▶ REQUIRED ACTION
Look through the entries below for the line that contains "Chap. 3 IV.", then set down that line and each one after it exactly, through the last.

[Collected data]
- - -

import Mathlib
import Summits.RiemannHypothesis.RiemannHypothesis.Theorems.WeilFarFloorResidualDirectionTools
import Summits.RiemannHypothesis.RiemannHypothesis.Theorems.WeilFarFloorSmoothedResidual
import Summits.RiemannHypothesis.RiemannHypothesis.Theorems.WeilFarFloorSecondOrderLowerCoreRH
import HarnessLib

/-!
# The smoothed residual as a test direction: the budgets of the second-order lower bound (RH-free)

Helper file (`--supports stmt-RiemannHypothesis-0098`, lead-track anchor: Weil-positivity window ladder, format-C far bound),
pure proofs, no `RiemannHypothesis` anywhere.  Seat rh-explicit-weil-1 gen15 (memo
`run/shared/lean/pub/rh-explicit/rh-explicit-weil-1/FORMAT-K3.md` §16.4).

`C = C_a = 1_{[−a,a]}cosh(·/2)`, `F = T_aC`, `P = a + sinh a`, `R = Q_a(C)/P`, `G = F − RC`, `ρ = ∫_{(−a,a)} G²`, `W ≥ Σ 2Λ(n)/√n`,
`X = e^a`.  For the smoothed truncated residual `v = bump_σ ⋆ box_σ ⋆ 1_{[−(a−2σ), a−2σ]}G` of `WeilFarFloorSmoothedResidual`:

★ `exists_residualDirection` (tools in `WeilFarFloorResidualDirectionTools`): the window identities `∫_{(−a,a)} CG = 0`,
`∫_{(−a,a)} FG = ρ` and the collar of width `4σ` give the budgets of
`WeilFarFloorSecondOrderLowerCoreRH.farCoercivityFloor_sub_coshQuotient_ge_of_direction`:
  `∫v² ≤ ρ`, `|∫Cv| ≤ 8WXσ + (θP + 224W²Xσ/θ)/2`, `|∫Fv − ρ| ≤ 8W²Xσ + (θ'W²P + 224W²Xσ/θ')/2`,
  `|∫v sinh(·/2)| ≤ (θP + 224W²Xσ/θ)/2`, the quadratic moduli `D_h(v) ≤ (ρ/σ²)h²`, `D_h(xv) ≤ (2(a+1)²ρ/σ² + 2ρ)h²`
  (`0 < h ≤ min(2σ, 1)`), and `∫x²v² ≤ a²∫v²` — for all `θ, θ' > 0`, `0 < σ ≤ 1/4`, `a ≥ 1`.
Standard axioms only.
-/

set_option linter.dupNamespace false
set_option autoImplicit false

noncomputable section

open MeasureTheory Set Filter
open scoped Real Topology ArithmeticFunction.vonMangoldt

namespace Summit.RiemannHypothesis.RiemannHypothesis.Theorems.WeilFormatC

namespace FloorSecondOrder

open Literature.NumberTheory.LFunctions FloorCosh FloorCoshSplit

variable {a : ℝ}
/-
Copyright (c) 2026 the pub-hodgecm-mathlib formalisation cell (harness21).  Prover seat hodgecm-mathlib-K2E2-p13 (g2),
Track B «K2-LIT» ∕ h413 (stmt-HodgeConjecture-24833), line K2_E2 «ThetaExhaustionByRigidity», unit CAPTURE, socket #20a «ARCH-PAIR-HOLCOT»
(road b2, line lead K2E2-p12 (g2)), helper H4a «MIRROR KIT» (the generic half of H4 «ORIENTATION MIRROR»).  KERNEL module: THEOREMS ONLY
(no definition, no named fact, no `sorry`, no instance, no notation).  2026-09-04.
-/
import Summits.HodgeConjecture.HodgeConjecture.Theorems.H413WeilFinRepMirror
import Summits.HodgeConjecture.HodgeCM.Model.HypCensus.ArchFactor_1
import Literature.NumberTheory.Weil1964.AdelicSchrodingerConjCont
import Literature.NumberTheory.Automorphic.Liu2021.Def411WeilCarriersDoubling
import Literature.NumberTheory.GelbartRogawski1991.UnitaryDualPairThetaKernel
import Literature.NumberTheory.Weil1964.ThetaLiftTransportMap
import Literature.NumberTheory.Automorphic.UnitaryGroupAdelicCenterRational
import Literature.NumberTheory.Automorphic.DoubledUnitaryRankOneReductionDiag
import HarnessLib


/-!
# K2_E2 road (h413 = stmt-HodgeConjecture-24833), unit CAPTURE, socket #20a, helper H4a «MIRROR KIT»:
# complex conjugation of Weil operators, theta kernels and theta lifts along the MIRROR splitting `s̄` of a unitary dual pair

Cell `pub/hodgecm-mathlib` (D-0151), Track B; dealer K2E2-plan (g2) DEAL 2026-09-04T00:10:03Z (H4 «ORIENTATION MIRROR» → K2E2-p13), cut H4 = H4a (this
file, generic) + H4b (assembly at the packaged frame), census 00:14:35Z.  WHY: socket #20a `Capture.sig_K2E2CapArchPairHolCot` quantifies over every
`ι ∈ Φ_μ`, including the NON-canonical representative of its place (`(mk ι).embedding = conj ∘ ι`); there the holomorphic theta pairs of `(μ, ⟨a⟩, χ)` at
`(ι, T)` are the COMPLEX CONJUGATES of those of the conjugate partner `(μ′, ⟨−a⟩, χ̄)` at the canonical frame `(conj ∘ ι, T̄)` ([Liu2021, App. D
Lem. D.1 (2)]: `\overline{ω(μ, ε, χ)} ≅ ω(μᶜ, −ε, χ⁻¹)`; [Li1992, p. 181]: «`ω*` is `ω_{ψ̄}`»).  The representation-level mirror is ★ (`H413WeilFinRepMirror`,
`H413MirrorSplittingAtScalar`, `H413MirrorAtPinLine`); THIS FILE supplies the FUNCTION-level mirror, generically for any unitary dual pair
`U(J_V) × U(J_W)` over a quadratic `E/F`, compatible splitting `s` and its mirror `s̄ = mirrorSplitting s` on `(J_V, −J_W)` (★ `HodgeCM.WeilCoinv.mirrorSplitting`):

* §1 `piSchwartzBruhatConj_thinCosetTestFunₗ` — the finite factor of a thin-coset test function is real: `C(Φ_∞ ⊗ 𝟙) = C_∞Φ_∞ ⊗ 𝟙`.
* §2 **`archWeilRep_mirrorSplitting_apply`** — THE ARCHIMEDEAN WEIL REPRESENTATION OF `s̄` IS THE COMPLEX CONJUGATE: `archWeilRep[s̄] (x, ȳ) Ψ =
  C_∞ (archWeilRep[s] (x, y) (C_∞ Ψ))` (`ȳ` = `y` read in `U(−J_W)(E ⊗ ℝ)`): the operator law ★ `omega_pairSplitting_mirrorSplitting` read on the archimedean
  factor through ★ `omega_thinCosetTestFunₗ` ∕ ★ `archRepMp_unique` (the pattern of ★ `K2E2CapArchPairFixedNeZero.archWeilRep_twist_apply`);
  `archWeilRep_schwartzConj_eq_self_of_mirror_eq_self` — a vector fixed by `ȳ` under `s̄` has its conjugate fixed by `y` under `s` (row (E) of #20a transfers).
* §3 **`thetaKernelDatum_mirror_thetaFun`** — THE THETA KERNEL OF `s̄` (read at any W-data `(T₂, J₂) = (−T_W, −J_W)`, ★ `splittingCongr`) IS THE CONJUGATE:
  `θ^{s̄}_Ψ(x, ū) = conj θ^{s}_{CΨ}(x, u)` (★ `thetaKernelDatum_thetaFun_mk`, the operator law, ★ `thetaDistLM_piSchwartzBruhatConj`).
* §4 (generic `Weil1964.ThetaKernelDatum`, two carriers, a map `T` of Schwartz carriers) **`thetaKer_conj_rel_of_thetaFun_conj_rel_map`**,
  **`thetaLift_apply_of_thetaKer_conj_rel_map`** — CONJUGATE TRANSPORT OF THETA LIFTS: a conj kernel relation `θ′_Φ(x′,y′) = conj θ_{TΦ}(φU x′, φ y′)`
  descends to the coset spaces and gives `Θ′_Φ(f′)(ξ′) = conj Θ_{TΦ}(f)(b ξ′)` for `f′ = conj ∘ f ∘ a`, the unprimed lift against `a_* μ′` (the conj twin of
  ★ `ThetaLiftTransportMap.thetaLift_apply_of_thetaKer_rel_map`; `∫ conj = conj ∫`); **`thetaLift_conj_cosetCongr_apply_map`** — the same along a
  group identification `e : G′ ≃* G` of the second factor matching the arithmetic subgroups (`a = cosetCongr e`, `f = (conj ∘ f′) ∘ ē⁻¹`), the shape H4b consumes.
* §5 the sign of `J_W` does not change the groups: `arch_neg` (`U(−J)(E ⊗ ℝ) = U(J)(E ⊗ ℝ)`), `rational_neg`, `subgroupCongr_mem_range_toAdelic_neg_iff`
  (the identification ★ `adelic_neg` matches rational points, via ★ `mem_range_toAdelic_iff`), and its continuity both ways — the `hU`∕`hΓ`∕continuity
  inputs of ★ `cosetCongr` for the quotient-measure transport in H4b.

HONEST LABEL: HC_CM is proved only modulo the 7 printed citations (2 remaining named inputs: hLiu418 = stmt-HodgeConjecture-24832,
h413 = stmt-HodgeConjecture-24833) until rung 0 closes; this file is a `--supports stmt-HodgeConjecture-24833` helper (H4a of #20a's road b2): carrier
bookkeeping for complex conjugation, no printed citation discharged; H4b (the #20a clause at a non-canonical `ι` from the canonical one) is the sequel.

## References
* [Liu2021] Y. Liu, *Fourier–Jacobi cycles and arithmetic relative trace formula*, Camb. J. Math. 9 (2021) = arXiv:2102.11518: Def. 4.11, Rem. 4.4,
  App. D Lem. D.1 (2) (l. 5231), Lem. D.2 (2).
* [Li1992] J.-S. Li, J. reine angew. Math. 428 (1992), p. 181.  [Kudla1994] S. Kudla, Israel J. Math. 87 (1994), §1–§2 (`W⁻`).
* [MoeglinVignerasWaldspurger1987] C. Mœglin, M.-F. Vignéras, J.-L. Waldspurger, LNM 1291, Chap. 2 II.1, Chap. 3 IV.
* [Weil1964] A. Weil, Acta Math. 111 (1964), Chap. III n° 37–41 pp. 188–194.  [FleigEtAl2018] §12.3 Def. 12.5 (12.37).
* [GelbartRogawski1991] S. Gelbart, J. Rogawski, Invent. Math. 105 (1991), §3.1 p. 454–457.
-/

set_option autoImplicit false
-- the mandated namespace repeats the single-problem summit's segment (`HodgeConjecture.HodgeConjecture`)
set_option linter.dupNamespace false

- - -

▶ RESULT FOR THIS EXERCISE
* [MoeglinVignerasWaldspurger1987] C. Mœglin, M.-F. Vignéras, J.-L. Waldspurger, LNM 1291, Chap. 2 II.1, Chap. 3 IV.
* [Weil1964] A. Weil, Acta Math. 111 (1964), Chap. III n° 37–41 pp. 188–194.  [FleigEtAl2018] §12.3 Def. 12.5 (12.37).
* [GelbartRogawski1991] S. Gelbart, J. Rogawski, Invent. Math. 105 (1991), §3.1 p. 454–457.
-/

set_option autoImplicit false
-- the mandated namespace repeats the single-problem summit's segment (`HodgeConjecture.HodgeConjecture`)
set_option linter.dupNamespace false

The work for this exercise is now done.